[Start of Attachment]
import Literature.AnabelianGeometry.SemiGraphs.SemiGraph
import HarnessLib

/-!
# Semi-graphs, §1/§2: the semi-graph of a system of fibres ("covering semi-graph")

Mochizuki, *Semi-graphs of anabelioids*, Publ. RIMS **42** (2006), §2 p. 23
[cite: MochizukiSemiAnbd2006, Def. 2.2(i) p.23]: for a finite étale covering `B(𝒢)_{G'} → B(𝒢)`,
"the underlying semi-graph `𝔾'` of `𝒢'`: the vertices (respectively, edges) of `𝔾'` that lie over a
vertex `v` (respectively, edge `e`) of `𝔾` correspond to the connected components of `S_v`
(respectively, `T_e`); a branch of such an edge abuts to the vertex given by the component under
which its component lies (via the gluing isomorphism)".  This file isolates the purely
combinatorial part of that construction (brick B3 of the existence half of Def. 2.2 (i)):

* `SemiGraph.FibreData G` — a type of "components" over each vertex and each edge, and for each
  branch `b` of `e` abutting to `v` a map from the components over `e` to the components over `v`;
* `SemiGraph.FibreData.total` — the resulting semi-graph `𝔾'` (vertices `Σ v, F v`, edges
  `Σ e, F e`, branches `Σ b, F (edgeOf b)`), with its projection `proj : 𝔾' ⟶ 𝔾`;
* `SemiGraph.FibreData.isProper_proj` — the projection is proper (preserves verticial
  cardinalities), the clause required by `IsFiniteEtaleCoveringOf`; and the fibre of `proj` over a
  vertex `v` / an edge `e` is `F v` / `F e` (`fibreVertexEquiv`, `fibreEdgeEquiv`).

The anabelioid layer (constituents `(𝒢_v)_P`, exact pull-backs) is deliberately NOT here.
-/

namespace Literature.AnabelianGeometry.SemiGraphs

open CategoryTheory

universe u

namespace SemiGraph

variable (G : SemiGraph.{u})

/-- Fibre data over a semi-graph: components over vertices and over edges, and for each branch
abutting to a vertex the specialisation of edge-components to vertex-components ([SemiAnbd]
p. 23: the component of `T_e` lies under a unique component of `S_v` via `ψ_b`).
[cite: MochizukiSemiAnbd2006, Def. 2.2(i) p.23] -/
structure FibreData : Type (u + 1) where
  /-- the components over a vertex -/
  FV : G.Vertex → Type u
  /-- the components over an edge -/
  FE : G.Edge → Type u
  /-- for a branch `b` abutting to `v`, the component over `v` under which a component over the
  edge of `b` lies -/
  σ : ∀ (b : G.Branch) (v : G.Vertex), G.abuts b = some v → FE (G.edgeOf b) → FV v

namespace FibreData

variable {G} (D : G.FibreData)

/-- The *total semi-graph* `𝔾'` of fibre data: vertices and edges are the components, a branch of
the edge `(e, c)` is a branch `b` of `e` decorated by `c`, abutting to `(v, σ_b c)` when `b` abuts
to `v`. [cite: MochizukiSemiAnbd2006, Def. 2.2(i) p.23] -/
def total : SemiGraph.{u} where
  Vertex := Σ v : G.Vertex, D.FV v
  Edge := Σ e : G.Edge, D.FE e
  Branch := Σ b : G.Branch, D.FE (G.edgeOf b)
  edgeOf bc := ⟨G.edgeOf bc.1, bc.2⟩
  abuts bc := (G.abuts bc.1).pbind fun v hv => some ⟨v, D.σ bc.1 v (Option.mem_def.mp hv) bc.2⟩
  two_branches ec := by
    obtain ⟨e, c⟩ := ec
    obtain ⟨b₁, b₂, hne, h₁, h₂, hall⟩ := G.two_branches e
    subst h₁
    refine ⟨⟨b₁, c⟩, ⟨b₂, cast (congrArg D.FE h₂.symm) c⟩, fun h => hne (congrArg Sigma.fst h),
      rfl, ?_, fun bc hbc => ?_⟩
    · -- `edgeOf ⟨b₂, cast c⟩ = ⟨edgeOf b₁, c⟩`
      ext
      · exact h₂
      · exact cast_heq _ _
    · obtain ⟨b, c'⟩ := bc
      have he : G.edgeOf b = G.edgeOf b₁ := congrArg Sigma.fst hbc
      have hc : HEq c' c := (Sigma.mk.inj_iff.mp hbc).2
      rcases hall b he with rfl | rfl
      · left
        ext
        · rfl
        · exact hc
      · right
        ext
        · rfl
        · exact hc.trans (cast_heq _ _).symm

/-- The projection `𝔾' ⟶ 𝔾` of the total semi-graph. [cite: MochizukiSemiAnbd2006, Def. 2.2(i) p.23] -/
def proj : D.total ⟶ G where
  vertexMap := Sigma.fst
  edgeMap := Sigma.fst
  branchMap := Sigma.fst
  edgeOf_branchMap _ := rfl
  branchMap_injOn bc₁ bc₂ he hb := by
    obtain ⟨b₁, c₁⟩ := bc₁
    obtain ⟨b₂, c₂⟩ := bc₂
    change b₁ = b₂ at hb
    subst hb
    have hc : HEq c₁ c₂ := (Sigma.mk.inj_iff.mp he).2
    exact Sigma.ext rfl hc
  abuts_branchMap bc vc h := by
    obtain ⟨b, c⟩ := bc
    change (G.abuts b).pbind _ = some vc at h
    cases hb : G.abuts b with
    | none => simp [hb] at h
    | some w =>
      simp only [hb, Option.pbind_some] at h
      cases h
      rfl

/-- The projection on vertices / edges / branches is the first projection.
[cite: MochizukiSemiAnbd2006, Def. 2.2(i) p.23] -/
@[simp] theorem proj_vertexMap (vc : D.total.Vertex) : D.proj.vertexMap vc = vc.1 := rfl

/-- See `proj_vertexMap`. [cite: MochizukiSemiAnbd2006, Def. 2.2(i) p.23] -/
@[simp] theorem proj_edgeMap (ec : D.total.Edge) : D.proj.edgeMap ec = ec.1 := rfl

/-- See `proj_vertexMap`. [cite: MochizukiSemiAnbd2006, Def. 2.2(i) p.23] -/
@[simp] theorem proj_branchMap (bc : D.total.Branch) : D.proj.branchMap bc = bc.1 := rfl

/-- `Option.pbind` with a total `some`-valued function does not change definedness. [folklore] -/
private theorem isSome_pbind_some {α β : Type*} (o : Option α) (f : ∀ a : α, a ∈ o → β) :
    (o.pbind fun a h => some (f a h)).isSome = o.isSome := by
  cases o <;> rfl

/-- A decorated branch abuts to a vertex iff the underlying branch does.
[cite: MochizukiSemiAnbd2006, Def. 2.2(i) p.23] -/
theorem total_abuts_isSome (bc : D.total.Branch) :
    (D.total.abuts bc).isSome = (G.abuts bc.1).isSome := by
  obtain ⟨b, c⟩ := bc
  exact isSome_pbind_some (G.abuts b) fun v hv =>
    (⟨v, D.σ b v (Option.mem_def.mp hv) c⟩ : Σ v : G.Vertex, D.FV v)

/-- The verticial portion of the edge `(e, c)` of `𝔾'` is in bijection with that of `e`.
[cite: MochizukiSemiAnbd2006, Def. 2.2(i) p.23] -/
theorem vertCard_total (ec : D.total.Edge) : D.total.vertCard ec = G.vertCard ec.1 := by
  obtain ⟨e, c⟩ := ec
  unfold SemiGraph.vertCard
  apply Nat.card_congr
  refine
    { toFun := fun bc => ⟨bc.1.1, ?_⟩
      invFun := fun b => ⟨⟨b.1, cast (congrArg D.FE b.2.1.symm) c⟩, ?_⟩
      left_inv := ?_
      right_inv := ?_ }
  · obtain ⟨⟨b, c'⟩, h₁, h₂⟩ := bc
    refine ⟨congrArg Sigma.fst h₁, ?_⟩
    rw [← D.total_abuts_isSome ⟨b, c'⟩]
    exact h₂
  · obtain ⟨b, hb, hb'⟩ := b
    refine ⟨?_, ?_⟩
    · change (⟨G.edgeOf b, cast _ c⟩ : Σ e : G.Edge, D.FE e) = ⟨e, c⟩
      ext
      · exact hb
      · exact cast_heq _ _
    · rw [D.total_abuts_isSome]
      exact hb'
  · rintro ⟨⟨b, c'⟩, h₁, h₂⟩
    have he : G.edgeOf b = e := congrArg Sigma.fst h₁
    have hc : HEq c' c := (Sigma.mk.inj_iff.mp h₁).2
    apply Subtype.ext
    change (⟨b, cast _ c⟩ : Σ b : G.Branch, D.FE (G.edgeOf b)) = ⟨b, c'⟩
    ext
    · rfl
    · exact (cast_heq _ _).trans hc.symm
  · rintro ⟨b, hb, hb'⟩
    rfl

/-- **The projection of the total semi-graph is proper** (it preserves verticial cardinalities),
as required of the base morphism of a finite étale covering ([SemiAnbd] p. 23 "lies over some
proper morphism of semi-graphs"). [cite: MochizukiSemiAnbd2006, Def. 2.2(i) p.23] -/
theorem isProper_proj : SemiGraph.IsProper D.proj := fun ec => (D.vertCard_total ec).symm

/-- The vertices of `𝔾'` over `v` are the components over `v`.
[cite: MochizukiSemiAnbd2006, Def. 2.2(i) p.23] -/
def fibreVertexEquiv (v : G.Vertex) : {vc : D.total.Vertex // D.proj.vertexMap vc = v} ≃ D.FV v where
  toFun vc := cast (congrArg D.FV vc.2) vc.1.2
  invFun c := ⟨⟨v, c⟩, rfl⟩
  left_inv := by
    rintro ⟨⟨w, c⟩, h⟩
    change w = v at h
    subst h
    rfl
  right_inv c := rfl

/-- The edges of `𝔾'` over `e` are the components over `e`.
[cite: MochizukiSemiAnbd2006, Def. 2.2(i) p.23] -/
def fibreEdgeEquiv (e : G.Edge) : {ec : D.total.Edge // D.proj.edgeMap ec = e} ≃ D.FE e where
  toFun ec := cast (congrArg D.FE ec.2) ec.1.2
  invFun c := ⟨⟨e, c⟩, rfl⟩
  left_inv := by
    rintro ⟨⟨e', c⟩, h⟩
    change e' = e at h
    subst h
    rfl
  right_inv c := rfl

/-- The map `vc ↦ (proj vc, component)` from the vertices of `𝔾'` to `Σ v, F v` is the identity,
hence bijective — the vertex clause of `IsFiniteEtaleCoveringOf`.
[cite: MochizukiSemiAnbd2006, Def. 2.2(i) p.23] -/
theorem vertex_sigma_bijective :
    Function.Bijective fun vc : D.total.Vertex => (⟨D.proj.vertexMap vc, vc.2⟩ : Σ v, D.FV v) :=
  ⟨fun _ _ h => h, fun a => ⟨a, rfl⟩⟩

/-- The edge clause of `IsFiniteEtaleCoveringOf` for the total semi-graph: `ec ↦ (proj ec, component)`
is bijective. [cite: MochizukiSemiAnbd2006, Def. 2.2(i) p.23] -/
theorem edge_sigma_bijective :
    Function.Bijective fun ec : D.total.Edge => (⟨D.proj.edgeMap ec, ec.2⟩ : Σ e, D.FE e) :=
  ⟨fun _ _ h => h, fun a => ⟨a, rfl⟩⟩

end FibreData

end SemiGraph

end Literature.AnabelianGeometry.SemiGraphs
[End of Attachment]
▸ PROBLEM REQUIREMENTS:
In the entries above, find the line with "namespace Literature.AnabelianGeometry.SemiGraphs" and the line with "FE : G.Edge → Type u", then restate word for word both of them and every line between, with nothing more.

▸ REPLY:
namespace Literature.AnabelianGeometry.SemiGraphs

open CategoryTheory

universe u

namespace SemiGraph

variable (G : SemiGraph.{u})

/-- Fibre data over a semi-graph: components over vertices and over edges, and for each branch
abutting to a vertex the specialisation of edge-components to vertex-components ([SemiAnbd]
p. 23: the component of `T_e` lies under a unique component of `S_v` via `ψ_b`).
[cite: MochizukiSemiAnbd2006, Def. 2.2(i) p.23] -/
structure FibreData : Type (u + 1) where
  /-- the components over a vertex -/
  FV : G.Vertex → Type u
  /-- the components over an edge -/
  FE : G.Edge → Type u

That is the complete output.